That being said, I totally agree the TFile format for aggregated logs is not very fun to wield as a user. I don't know the thought process that went into choosing it, but I suspect it was a straightforward way to aggregate all of an app's logfiles on a node into a single file in HDFS.
The original reason why I picked TFile is programmatic access for users. With logs there are conflicting user cases - on one hand user would like them to be human readable and on the other hand people want to write tools. So I picked TFile for machine readability together with a log dumper to facilitate human readability.
Maybe one way to get the benefit of both easy-to-access logs and less namespace pressure is to go ahead and aggregate them as separate files but have a periodic process to archive logs in a har to reduce the namespace. That wouldn't address the significant additional write load this approach would place on the namenode, however.

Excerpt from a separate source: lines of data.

import Summits.BirchSwinnertonDyer.Rank1Residual.AdditivePotMult.QuadraticBaseChangeOddTamagawaSemistable
import Literature.NumberTheory.EllipticCurves.BSDQuadraticDescentTorsionOddPartProofs
import HarnessLib

/-!
# Milne's rank-zero quadratic BSD-quotient identity on S₁ is its `2`-primary part
# (row T-MIL-ODD, FILE C-3e; seat n1011-p01 GEN 6)

HONEST FRAMING (cell `b2b-bsdres`, run/shared/lean/b2b/bsd-rank1-residual/, verbatim in every
file): the goal of the cell is to DELETE the COMBINATION-SHAPED residual classes of the
Birch–Swinnerton-Dyer formula for ALL analytic-rank `≤ 1` elliptic curves over `ℚ` — "full BSD
formula for every rank `≤ 1` curve in class `C`" assembled STRICTLY from published theorems — so
that the rank-`≤ 1` remainder becomes exactly the CONSTRUCTION-SHAPED classes, which are TYPED
(missing-input `Prop`s), NOT attempted. This is not "finishing BSD". Sub-classes X3♯(M) / X4(M)
(additive, potentially multiplicative prime; base-change-and-descend): a RESEARCH ROUTE; they stay
CONSTRUCTION-SHAPED; nothing is booked by this file; no mark / label moved. THEOREMS ONLY: no
definition, no named fact, no `sorry`.

## What (row T-MIL-ODD, `cells/n1011/skel/T-MIL-ODD.md` §0)

The tree (`Literature/…/BSDQuadraticDescentTorsionOddPartProofs.lean`, Part II) reduced the named
fact `WeierstrassCurve.bsdRHS_baseChange_quadratic` (Milne, Invent. Math. 17 (1972) §1 Thm. 1 in
rank `0` over an imaginary quadratic `K` — the Burungale–Flach descent input) to the identity of
rationals (R1) `|N(C'.u)|·#Ш(W')·∏c(W')·#W(ℚ)²·#W_d(ℚ)² = n_W·|C_d.u|·#Ш(W)·#Ш(W_d)·∏c(W)·∏c(W_d)·#W'(K)²`,
and (R1) to the conjunction of its `2`-adic valuation and, for every odd `p`, the odd Tamagawa
identity (`card_identity_iff_padicValRat`). FILE C-3d proved the latter on the population S₁
(`padicValRat_norm_mul_tamagawaProduct_eq_of_semistable`). Hence, for every datum in S₁ with
`d_K` odd squarefree:

* `card_identity_of_padicValRat_two_of_semistable` — **(R1) holds as soon as its two sides have the
  same `2`-adic valuation** (any quadratic `K` with odd squarefree `d_K`, `W'(K)` and `Ш(W'/K)` finite);
* `bsdQuotient_baseChange_quadratic_of_padicValRat_two_of_semistable` — for IMAGINARY such `K`:
  **Milne's identity `bsdPeriod(W')·#Ш(W')·∏c(W')/#W'(K)² = RHS(W)·RHS(W_d)` follows from the
  `2`-adic identity alone** (tree `bsdQuotient_baseChange_quadratic_eq_iff`).

So on S₁ the rank-zero Milne / A65-shaped input is EXACTLY its `2`-primary part — in Milne's proof
the Cassels–Tate / local-`2`-index content (*ADT* I.7.3), which this row does not touch. HONEST
LIMITS: conditional on the displayed `2`-adic hypothesis `htwo` (a hypothesis, never a fact);
population S₁ × {`d_K` odd squarefree} only; discharges no named fact (the fact quantifies over all
data); closes no class; moves no mark.
-/

noncomputable section

open scoped Classical NumberField

open WeierstrassCurve NumberField IsDedekindDomain Rat.HeightOneSpectrum
  Literature.NumberTheory.EllipticCurves

namespace Summit.BirchSwinnertonDyer.Rank1Residual.AdditivePotMult

section RankZero

variable (W : WeierstrassCurve ℚ) [W.IsElliptic] [W.IsGloballyMinimal]
  (K : Type) [Field K] [NumberField K] (Wd : WeierstrassCurve ℚ) [Wd.IsElliptic] [Wd.IsGloballyMinimal]
  (W' : WeierstrassCurve K) [W'.IsElliptic] [W'.IsGloballyMinimal]

/-- **(R1) on S₁ from its `2`-adic part.** For `W/ℚ` globally minimal elliptic, `K` quadratic with
`d_K` odd squarefree, globally minimal models `W_d = C_d • W^{(d_K)}`, `W' = C' • W_K` with `W'(K)`
and `Ш(W'/K)` finite, and the population hypothesis `hS` of FILE C-3d: if the two sides of Milne's
identity of rationals (R1) have the same `2`-adic valuation, then (R1) holds — the odd valuations
agree by `padicValRat_norm_mul_tamagawaProduct_eq_of_semistable` and the tree's
`card_identity_iff_padicValRat`.
[cite: Milne1972ArithmeticAV, §1 Thm. 1 and §2 (through DokchitserDokchitserAnnals2010, §2.1, proof of Thm. 8)] -/
theorem card_identity_of_padicValRat_two_of_semistable (h2 : Module.finrank ℚ K = 2)
    (hdodd : Odd (NumberField.discr K)) (hdsq : Squarefree (NumberField.discr K))
    {Cd : VariableChange ℚ} (hWd : Cd • W.quadraticTwist (NumberField.discr K : ℚ) = Wd)
    {C' : VariableChange K} (hW' : C' • W.baseChange K = W') [Finite W'.toAffine.Point]
    (hsha : W'.ShaFinite)
    (hS : ∀ v : HeightOneSpectrum (𝓞 ℚ), W.HasGoodReductionAt v ∨
      (W.HasMultiplicativeReductionAt v ∧ ((primesEquiv v : ℕ) ≠ 2 ∨ NumberField.discr K % 8 = 1)) ∨
      (((primesEquiv v : ℕ) : ℤ) ∣ NumberField.discr K ∧ Wd.HasMultiplicativeReductionAt v))
    (htwo : padicValRat 2 (|Algebra.norm ℚ (C'.u : K)| * W'.shaOrder * W'.tamagawaProduct *
          (Nat.card W.toAffine.Point) ^ 2 * (Nat.card Wd.toAffine.Point) ^ 2 : ℚ) =
        padicValRat 2 ((W.baseChange ℝ).numRealComponents * |(Cd.u : ℚ)| * W.shaOrder *
          Wd.shaOrder * W.tamagawaProduct * Wd.tamagawaProduct *
          (Nat.card W'.toAffine.Point) ^ 2 : ℚ)) :
    (|Algebra.norm ℚ (C'.u : K)| * W'.shaOrder * W'.tamagawaProduct *
          (Nat.card W.toAffine.Point) ^ 2 * (Nat.card Wd.toAffine.Point) ^ 2 : ℚ) =
        (W.baseChange ℝ).numRealComponents * |(Cd.u : ℚ)| * W.shaOrder * Wd.shaOrder *
          W.tamagawaProduct * Wd.tamagawaProduct * (Nat.card W'.toAffine.Point) ^ 2 := by
  refine (W.card_identity_iff_padicValRat K h2 hWd hW' hsha).mpr ⟨htwo, fun p hp hp2 => ?_⟩
  haveI := Fact.mk hp
  exact padicValRat_norm_mul_tamagawaProduct_eq_of_semistable W K Wd W' h2 hdodd hdsq hWd hW' hS p
    hp2

/-- **Milne's rank-zero quadratic BSD-quotient identity on S₁ from its `2`-adic part** (imaginary
`K` with `d_K` odd squarefree — e.g. `K = ℚ(√−p)`, `p ≡ 3 mod 4`): under the hypotheses of
`card_identity_of_padicValRat_two_of_semistable`,
`bsdPeriod(W') · #Ш(W') · ∏_w c_w(W') / #W'(K)² = RHS(W) · RHS(W_d)` (tree
`bsdQuotient_baseChange_quadratic_eq_iff`). The rank-zero, totally complex shape of the A65 /
`bsdRHS_baseChange_quadratic` input, with everything but the `2`-primary part PROVED on S₁.
[cite: Milne1972ArithmeticAV, §1 Thm. 1 and §2 (through DokchitserDokchitserAnnals2010, §2.1, proof of Thm. 8)] -/
theorem bsdQuotient_baseChange_quadratic_of_padicValRat_two_of_semistable [IsTotallyComplex K]
    (h2 : Module.finrank ℚ K = 2)
    (hdodd : Odd (NumberField.discr K)) (hdsq : Squarefree (NumberField.discr K))
    {Cd : VariableChange ℚ} (hWd : Cd • W.quadraticTwist (NumberField.discr K : ℚ) = Wd)
    {C' : VariableChange K} (hW' : C' • W.baseChange K = W') [Finite W'.toAffine.Point]
    (hsha : W'.ShaFinite)
    (hS : ∀ v : HeightOneSpectrum (𝓞 ℚ), W.HasGoodReductionAt v ∨
      (W.HasMultiplicativeReductionAt v ∧ ((primesEquiv v : ℕ) ≠ 2 ∨ NumberField.discr K % 8 = 1)) ∨
      (((primesEquiv v : ℕ) : ℤ) ∣ NumberField.discr K ∧ Wd.HasMultiplicativeReductionAt v))
    (htwo : padicValRat 2 (|Algebra.norm ℚ (C'.u : K)| * W'.shaOrder * W'.tamagawaProduct *
          (Nat.card W.toAffine.Point) ^ 2 * (Nat.card Wd.toAffine.Point) ^ 2 : ℚ) =
        padicValRat 2 ((W.baseChange ℝ).numRealComponents * |(Cd.u : ℚ)| * W.shaOrder *
          Wd.shaOrder * W.tamagawaProduct * Wd.tamagawaProduct *
          (Nat.card W'.toAffine.Point) ^ 2 : ℚ)) :
    W'.bsdPeriod * (W'.shaOrder : ℝ) * (W'.tamagawaProduct : ℝ) /
        (Nat.card W'.toAffine.Point : ℝ) ^ 2 = W.bsdRHS * Wd.bsdRHS :=
  (bsdQuotient_baseChange_quadratic_eq_iff W K h2 hWd hW').mpr
    (card_identity_of_padicValRat_two_of_semistable W K Wd W' h2 hdodd hdsq hWd hW' hsha hS htwo)

end RankZero

end Summit.BirchSwinnertonDyer.Rank1Residual.AdditivePotMult

end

My hope is reduced complexity at the log file level while punting the small file problem to the FS layer - the reasoning here being that not all filesystems which can be used on Hadoop have a small file problem!
Yes, because of the later issue (NameNode load), we should think before we make this leap. HDFS is the dominant FS that people use for YARN+MR jobs and YARN need to work well there.
Would it be helpful for YARN to supply a public API that reads the files for you?
We already have this. See AggregatedLogFormat and LogCLIHelpers.
Once we have more power in HDFS, it is very likely that we'll change this to be a single file + directory structure.
We can definitely move things around so that this concept of a per-node, per-app file is totally only for HDFS and for some other implementation we can have a single file. I am +1 if that is the goal - we just need to find and put appropriate abstractions.